Collected data
/-- Local notation: **(R₁) the `t ≥ 1` additive rows** — the conclusion of crux 19679 DISPLAYED on the additive
optimal tower rows of analytic rank `0` with `#E(ℚ₃)[3] ≠ 1` (binders of the registered stub verbatim, the defect
disjunction replaced by its torsion disjunct; this seat's TorsionSplit §8 `hTors`). -/
local notation3 (prettyPrint := false) "TORSROWS" =>
  ∀ (W₀ : WeierstrassCurve ℚ) [W₀.IsElliptic] [W₀.IsGloballyMinimal],
    (∀ n : ℕ, W₀.HasSurjectiveModNGaloisRep (3 ^ n : ℕ)) → Finite W₀.sha →
    ∀ {N : ℕ} [NeZero N], N = W₀.conductorNorm ℤ →
    ∀ (D₀ : ModularParametrizationData W₀ N),
      (∀ z ∈ D₀.L.lattice, ∃ w ∈ periodLattice D₀.f, z = D₀.c * w) →
      (∀ (W₂ : WeierstrassCurve ℚ) [W₂.IsElliptic] (D₂ : ModularParametrizationData W₂ N),
        D₂.f = D₀.f → D₀.modularDegree ≤ D₂.modularDegree) →
      (∀ r : ℚ, ratPlusSymbol D₀.f r ≠ 0 → 0 ≤ padicValRat 3 (ratPlusSymbol D₀.f r)) →
      kuriharaVanishingOrder W₀ 3 D₀.f = 0 →
      (haveI : Fact (Nat.Prime 3) := ⟨Nat.prime_three⟩; Addv W₀ 3) →
      Nat.card {Q : (W₀.baseChange ℚ_[3]).toAffine.Point // (3 : ℕ) • Q = 0} ≠ 1 →
      ∃ d : ℕ, kuriharaPartialDeepInfty W₀ 3 D₀.f = d ∧
        kuriharaPartial W₀ 3 D₀.f 0 ≤
          ((padicValNat 3 (Nat.card (AddCommGroup.primaryComponent W₀.sha 3)) + d : ℕ) : ℕ∞)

* _TASK INSTRUCTIONS_: In the records, which lines mention the word "ModularParametrizationData"? Copy those lines.

* _EXERCISE OUTPUT_:
    ∀ (D₀ : ModularParametrizationData W₀ N),
      (∀ (W₂ : WeierstrassCurve ℚ) [W₂.IsElliptic] (D₂ : ModularParametrizationData W₂ N),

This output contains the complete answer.